» **RECORD EXTRACTS**

*** Begin section ***

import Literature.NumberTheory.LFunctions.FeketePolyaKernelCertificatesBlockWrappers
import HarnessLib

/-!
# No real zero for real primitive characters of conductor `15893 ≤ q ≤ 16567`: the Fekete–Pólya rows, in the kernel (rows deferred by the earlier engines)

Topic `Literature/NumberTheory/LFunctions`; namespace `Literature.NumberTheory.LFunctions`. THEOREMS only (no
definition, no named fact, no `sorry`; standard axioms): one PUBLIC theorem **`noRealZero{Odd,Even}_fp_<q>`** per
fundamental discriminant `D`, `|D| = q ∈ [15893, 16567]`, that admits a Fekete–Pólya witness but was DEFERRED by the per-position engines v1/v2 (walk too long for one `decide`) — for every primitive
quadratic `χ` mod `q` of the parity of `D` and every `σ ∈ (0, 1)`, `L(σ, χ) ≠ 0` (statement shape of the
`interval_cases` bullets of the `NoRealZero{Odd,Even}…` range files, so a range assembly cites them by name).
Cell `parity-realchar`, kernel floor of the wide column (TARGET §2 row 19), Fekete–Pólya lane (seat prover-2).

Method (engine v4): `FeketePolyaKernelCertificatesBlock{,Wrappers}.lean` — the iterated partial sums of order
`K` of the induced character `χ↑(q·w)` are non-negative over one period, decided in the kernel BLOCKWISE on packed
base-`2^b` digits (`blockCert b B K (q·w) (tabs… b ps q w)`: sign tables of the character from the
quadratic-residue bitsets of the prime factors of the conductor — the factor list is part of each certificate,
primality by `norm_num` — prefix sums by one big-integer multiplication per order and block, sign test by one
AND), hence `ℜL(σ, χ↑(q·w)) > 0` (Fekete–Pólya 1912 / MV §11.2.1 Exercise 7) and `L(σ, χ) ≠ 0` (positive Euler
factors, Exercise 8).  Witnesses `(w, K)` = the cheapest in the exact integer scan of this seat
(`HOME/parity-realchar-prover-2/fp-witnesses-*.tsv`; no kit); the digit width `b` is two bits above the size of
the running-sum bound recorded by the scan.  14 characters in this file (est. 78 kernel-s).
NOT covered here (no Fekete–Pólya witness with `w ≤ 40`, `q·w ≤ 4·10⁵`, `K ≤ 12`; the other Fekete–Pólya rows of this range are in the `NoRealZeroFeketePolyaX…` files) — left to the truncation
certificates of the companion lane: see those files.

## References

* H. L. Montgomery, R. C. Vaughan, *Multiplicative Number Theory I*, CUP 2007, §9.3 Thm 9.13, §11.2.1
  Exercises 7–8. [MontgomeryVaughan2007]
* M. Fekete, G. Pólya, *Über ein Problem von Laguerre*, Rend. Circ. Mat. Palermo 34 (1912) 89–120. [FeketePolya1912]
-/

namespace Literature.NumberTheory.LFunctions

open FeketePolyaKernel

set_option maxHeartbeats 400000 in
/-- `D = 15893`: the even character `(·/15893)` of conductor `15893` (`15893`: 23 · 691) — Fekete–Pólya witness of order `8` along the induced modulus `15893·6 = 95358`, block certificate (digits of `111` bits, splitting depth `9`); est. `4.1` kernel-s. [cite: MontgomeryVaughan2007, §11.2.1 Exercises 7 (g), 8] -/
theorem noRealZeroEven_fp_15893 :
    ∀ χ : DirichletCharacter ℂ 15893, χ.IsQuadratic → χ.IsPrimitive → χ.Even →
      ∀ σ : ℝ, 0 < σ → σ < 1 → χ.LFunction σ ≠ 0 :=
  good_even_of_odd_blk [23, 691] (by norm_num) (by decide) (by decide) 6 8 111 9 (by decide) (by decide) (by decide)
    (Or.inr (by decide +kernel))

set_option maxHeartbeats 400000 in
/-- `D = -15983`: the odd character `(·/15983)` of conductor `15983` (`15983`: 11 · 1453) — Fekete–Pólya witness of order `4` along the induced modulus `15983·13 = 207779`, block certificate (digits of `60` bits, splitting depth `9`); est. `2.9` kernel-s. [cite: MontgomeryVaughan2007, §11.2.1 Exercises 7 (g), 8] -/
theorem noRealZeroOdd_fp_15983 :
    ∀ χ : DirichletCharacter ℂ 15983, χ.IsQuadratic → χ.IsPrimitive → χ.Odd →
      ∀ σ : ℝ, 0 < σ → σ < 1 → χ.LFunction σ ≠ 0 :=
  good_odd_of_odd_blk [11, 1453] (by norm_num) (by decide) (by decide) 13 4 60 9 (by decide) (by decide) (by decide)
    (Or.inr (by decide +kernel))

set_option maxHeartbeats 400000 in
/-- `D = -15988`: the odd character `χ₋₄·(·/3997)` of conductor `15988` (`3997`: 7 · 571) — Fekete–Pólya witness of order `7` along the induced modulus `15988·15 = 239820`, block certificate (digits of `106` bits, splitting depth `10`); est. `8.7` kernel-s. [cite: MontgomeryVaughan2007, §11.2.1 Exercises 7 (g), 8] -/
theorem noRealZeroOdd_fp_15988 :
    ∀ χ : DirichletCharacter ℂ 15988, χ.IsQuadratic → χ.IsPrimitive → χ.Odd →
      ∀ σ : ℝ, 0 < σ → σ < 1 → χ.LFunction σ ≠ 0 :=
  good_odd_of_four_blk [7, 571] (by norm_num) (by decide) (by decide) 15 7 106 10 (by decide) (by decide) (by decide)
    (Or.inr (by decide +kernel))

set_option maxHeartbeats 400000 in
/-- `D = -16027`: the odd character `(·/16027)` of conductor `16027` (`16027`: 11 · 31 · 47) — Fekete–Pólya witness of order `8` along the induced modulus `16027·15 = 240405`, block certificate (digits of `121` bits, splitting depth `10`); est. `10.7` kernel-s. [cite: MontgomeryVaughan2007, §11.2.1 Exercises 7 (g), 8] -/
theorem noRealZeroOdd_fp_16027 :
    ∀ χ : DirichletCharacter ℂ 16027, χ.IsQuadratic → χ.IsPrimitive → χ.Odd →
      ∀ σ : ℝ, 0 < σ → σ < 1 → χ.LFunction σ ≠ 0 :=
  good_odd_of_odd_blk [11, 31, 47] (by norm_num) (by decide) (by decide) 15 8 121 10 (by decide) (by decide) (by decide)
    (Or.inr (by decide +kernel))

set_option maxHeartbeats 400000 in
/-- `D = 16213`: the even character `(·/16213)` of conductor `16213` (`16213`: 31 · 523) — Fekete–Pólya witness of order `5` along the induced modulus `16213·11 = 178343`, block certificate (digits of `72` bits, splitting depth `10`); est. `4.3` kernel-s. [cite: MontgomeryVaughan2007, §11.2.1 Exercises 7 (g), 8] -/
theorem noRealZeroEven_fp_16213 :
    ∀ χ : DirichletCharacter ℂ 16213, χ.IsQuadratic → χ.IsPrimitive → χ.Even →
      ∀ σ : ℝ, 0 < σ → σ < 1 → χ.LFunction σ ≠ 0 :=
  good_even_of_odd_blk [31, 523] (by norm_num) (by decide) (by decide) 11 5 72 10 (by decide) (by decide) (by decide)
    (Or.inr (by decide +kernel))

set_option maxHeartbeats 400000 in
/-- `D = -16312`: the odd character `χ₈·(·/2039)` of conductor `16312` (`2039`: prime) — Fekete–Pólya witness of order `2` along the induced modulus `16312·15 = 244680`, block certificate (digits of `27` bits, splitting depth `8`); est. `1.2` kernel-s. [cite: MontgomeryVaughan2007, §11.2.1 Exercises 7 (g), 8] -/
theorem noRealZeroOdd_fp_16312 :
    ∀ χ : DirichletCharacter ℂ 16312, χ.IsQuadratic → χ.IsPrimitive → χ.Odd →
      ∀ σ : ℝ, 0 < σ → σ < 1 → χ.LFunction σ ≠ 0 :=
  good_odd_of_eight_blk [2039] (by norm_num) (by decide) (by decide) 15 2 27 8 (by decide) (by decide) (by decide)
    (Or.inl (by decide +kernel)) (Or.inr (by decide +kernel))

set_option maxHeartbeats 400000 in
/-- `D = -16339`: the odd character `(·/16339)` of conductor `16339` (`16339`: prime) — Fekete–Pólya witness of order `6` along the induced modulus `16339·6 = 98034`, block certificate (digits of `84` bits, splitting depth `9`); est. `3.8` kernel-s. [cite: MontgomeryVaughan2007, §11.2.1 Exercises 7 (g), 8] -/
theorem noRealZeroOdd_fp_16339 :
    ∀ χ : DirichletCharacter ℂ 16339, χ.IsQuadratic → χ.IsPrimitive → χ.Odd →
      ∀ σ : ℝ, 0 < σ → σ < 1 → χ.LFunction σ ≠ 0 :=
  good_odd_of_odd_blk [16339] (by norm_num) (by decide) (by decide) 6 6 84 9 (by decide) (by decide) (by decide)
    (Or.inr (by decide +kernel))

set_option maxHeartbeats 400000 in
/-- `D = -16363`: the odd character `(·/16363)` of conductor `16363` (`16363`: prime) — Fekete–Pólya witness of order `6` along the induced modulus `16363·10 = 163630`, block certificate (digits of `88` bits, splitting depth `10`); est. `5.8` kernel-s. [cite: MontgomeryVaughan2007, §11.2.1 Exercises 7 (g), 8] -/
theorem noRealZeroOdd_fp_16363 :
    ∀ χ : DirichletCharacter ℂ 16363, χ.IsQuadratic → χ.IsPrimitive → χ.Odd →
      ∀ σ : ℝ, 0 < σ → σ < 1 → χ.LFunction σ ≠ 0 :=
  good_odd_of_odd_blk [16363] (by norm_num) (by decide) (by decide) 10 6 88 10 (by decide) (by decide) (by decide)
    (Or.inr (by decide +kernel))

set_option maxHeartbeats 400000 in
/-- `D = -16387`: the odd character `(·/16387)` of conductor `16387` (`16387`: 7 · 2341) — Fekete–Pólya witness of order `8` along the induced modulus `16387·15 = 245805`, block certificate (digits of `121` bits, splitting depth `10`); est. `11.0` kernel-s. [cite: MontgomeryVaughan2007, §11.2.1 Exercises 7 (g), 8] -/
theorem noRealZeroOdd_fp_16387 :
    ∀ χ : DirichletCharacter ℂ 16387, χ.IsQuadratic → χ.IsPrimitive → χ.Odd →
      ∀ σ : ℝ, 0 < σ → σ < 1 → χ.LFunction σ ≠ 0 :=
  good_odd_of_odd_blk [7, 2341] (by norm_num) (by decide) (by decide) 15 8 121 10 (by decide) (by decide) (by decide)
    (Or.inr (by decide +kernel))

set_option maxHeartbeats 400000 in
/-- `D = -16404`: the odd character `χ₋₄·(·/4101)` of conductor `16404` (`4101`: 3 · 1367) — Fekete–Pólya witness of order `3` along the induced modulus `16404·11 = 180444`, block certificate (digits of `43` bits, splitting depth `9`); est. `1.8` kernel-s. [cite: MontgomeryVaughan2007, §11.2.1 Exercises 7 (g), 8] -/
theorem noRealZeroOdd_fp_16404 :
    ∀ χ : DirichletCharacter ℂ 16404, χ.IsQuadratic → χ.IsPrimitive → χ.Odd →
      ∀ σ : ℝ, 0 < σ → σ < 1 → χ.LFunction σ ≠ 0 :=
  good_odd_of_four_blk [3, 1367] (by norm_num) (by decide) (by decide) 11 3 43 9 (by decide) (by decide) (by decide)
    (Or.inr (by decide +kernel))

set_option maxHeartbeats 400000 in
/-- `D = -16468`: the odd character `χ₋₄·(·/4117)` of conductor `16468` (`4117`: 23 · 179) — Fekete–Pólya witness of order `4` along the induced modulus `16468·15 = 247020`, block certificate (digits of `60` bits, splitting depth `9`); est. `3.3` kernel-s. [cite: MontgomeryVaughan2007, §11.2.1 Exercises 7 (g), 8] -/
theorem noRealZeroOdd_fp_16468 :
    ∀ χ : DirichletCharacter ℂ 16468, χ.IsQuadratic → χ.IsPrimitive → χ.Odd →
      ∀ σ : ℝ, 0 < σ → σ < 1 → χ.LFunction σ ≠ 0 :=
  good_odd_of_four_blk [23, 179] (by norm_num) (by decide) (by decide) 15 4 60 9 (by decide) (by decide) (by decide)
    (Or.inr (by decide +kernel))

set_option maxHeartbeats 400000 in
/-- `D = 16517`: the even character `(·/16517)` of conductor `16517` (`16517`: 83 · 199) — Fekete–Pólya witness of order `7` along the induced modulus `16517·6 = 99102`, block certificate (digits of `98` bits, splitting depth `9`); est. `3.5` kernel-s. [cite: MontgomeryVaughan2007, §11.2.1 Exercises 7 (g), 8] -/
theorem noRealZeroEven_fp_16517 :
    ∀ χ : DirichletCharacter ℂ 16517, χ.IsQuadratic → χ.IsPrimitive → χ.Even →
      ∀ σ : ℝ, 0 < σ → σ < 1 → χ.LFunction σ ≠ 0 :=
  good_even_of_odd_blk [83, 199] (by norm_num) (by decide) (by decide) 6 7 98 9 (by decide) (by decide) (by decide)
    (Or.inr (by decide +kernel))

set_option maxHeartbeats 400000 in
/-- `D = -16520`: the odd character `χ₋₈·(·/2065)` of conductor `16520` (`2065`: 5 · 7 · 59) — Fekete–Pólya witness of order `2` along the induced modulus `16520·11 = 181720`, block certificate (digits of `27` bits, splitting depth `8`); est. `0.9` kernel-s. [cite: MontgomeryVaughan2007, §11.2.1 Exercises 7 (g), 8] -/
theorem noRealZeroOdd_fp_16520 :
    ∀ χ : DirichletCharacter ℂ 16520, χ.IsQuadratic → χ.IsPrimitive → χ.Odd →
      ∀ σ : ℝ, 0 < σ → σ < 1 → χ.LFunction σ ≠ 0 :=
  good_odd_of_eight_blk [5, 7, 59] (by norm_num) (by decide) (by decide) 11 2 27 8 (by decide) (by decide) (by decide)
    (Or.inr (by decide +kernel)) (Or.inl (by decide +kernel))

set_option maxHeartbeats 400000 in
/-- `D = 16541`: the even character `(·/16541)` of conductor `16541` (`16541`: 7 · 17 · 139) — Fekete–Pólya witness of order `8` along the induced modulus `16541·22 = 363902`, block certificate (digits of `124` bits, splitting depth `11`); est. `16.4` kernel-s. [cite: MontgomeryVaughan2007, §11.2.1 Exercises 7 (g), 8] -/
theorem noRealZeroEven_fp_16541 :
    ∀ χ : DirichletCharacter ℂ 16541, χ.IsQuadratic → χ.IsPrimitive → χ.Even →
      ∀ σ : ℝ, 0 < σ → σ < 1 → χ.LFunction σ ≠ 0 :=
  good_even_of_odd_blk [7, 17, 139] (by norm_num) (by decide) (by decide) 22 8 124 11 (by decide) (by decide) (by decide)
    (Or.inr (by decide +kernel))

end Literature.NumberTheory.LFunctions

*** End section ***
*** Begin section ***

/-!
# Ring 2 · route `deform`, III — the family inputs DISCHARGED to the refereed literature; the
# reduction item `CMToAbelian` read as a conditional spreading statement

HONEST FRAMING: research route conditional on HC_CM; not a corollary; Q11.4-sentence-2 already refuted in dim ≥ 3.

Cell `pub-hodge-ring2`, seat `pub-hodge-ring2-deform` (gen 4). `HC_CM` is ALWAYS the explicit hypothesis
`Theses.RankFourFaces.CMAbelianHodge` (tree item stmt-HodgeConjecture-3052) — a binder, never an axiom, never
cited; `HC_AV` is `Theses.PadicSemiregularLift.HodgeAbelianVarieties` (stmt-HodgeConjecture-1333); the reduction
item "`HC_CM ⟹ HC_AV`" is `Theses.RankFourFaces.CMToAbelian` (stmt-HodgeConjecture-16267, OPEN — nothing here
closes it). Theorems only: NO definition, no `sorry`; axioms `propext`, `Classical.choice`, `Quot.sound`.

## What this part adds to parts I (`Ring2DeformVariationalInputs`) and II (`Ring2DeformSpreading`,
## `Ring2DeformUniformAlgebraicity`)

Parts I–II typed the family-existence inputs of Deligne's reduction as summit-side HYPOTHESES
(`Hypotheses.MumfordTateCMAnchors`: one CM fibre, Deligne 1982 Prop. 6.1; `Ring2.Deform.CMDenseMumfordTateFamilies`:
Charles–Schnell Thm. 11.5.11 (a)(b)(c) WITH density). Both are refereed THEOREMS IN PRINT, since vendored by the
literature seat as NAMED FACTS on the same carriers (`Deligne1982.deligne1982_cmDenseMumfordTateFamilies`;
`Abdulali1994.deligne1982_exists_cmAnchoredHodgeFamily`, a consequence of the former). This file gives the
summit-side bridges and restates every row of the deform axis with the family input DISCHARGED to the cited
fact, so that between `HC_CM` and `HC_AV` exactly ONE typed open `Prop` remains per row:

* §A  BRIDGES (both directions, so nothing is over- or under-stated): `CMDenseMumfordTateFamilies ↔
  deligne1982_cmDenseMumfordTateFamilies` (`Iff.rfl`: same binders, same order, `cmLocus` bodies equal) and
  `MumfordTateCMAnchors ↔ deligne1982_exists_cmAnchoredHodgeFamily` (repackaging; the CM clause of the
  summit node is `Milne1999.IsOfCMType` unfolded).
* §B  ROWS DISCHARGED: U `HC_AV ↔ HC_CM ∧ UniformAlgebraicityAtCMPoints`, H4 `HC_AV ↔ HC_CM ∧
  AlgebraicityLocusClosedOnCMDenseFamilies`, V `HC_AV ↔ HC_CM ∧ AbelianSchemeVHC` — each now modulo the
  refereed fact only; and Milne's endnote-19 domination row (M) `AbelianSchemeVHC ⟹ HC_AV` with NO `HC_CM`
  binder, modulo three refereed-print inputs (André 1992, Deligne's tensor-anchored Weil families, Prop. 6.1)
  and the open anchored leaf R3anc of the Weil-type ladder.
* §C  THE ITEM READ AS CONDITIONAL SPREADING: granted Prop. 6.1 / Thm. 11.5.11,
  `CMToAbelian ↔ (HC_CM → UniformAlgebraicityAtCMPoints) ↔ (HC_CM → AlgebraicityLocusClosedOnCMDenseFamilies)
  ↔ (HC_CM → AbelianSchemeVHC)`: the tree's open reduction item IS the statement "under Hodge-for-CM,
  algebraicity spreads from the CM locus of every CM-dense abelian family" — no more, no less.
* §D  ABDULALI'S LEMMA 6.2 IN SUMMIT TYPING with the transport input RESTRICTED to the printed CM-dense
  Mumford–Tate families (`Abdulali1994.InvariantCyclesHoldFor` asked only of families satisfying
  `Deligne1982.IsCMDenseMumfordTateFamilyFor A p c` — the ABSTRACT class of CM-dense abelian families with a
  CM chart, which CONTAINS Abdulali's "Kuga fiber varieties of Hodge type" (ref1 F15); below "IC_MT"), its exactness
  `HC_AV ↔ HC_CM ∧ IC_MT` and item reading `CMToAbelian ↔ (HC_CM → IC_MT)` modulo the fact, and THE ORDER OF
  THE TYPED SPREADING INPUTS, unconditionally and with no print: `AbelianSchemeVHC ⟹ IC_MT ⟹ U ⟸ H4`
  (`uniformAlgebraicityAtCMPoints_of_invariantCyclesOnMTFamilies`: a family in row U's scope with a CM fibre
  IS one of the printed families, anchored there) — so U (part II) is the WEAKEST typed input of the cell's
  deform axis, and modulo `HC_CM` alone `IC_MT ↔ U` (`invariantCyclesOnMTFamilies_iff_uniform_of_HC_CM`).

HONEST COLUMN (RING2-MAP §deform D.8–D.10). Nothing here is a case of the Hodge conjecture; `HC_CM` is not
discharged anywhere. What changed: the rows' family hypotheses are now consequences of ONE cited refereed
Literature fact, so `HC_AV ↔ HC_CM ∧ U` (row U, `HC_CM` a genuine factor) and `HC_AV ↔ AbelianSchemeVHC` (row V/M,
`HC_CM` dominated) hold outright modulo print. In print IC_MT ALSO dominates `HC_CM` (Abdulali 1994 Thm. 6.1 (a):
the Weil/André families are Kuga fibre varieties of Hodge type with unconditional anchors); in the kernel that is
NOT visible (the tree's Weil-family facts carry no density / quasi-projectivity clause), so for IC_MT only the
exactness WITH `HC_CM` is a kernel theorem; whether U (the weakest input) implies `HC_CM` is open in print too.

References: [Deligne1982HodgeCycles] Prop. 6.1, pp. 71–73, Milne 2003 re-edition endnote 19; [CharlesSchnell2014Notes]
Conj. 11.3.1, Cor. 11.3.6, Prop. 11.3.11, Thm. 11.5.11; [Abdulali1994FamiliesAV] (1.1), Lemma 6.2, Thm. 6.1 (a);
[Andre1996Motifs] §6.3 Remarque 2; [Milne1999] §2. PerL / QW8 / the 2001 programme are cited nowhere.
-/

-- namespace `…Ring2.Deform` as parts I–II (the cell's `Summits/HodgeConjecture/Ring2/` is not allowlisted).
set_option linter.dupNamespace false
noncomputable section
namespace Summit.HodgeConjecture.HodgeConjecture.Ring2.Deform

*** End section ***

» **WHAT TO PRODUCE**
Locate the word "HONEST" in the data above. Copy every line carrying it.

» **FINISHED EXERCISE**
HONEST FRAMING: research route conditional on HC_CM; not a corollary; Q11.4-sentence-2 already refuted in dim ≥ 3.
HONEST COLUMN (RING2-MAP §deform D.8–D.10). Nothing here is a case of the Hodge conjecture; `HC_CM` is not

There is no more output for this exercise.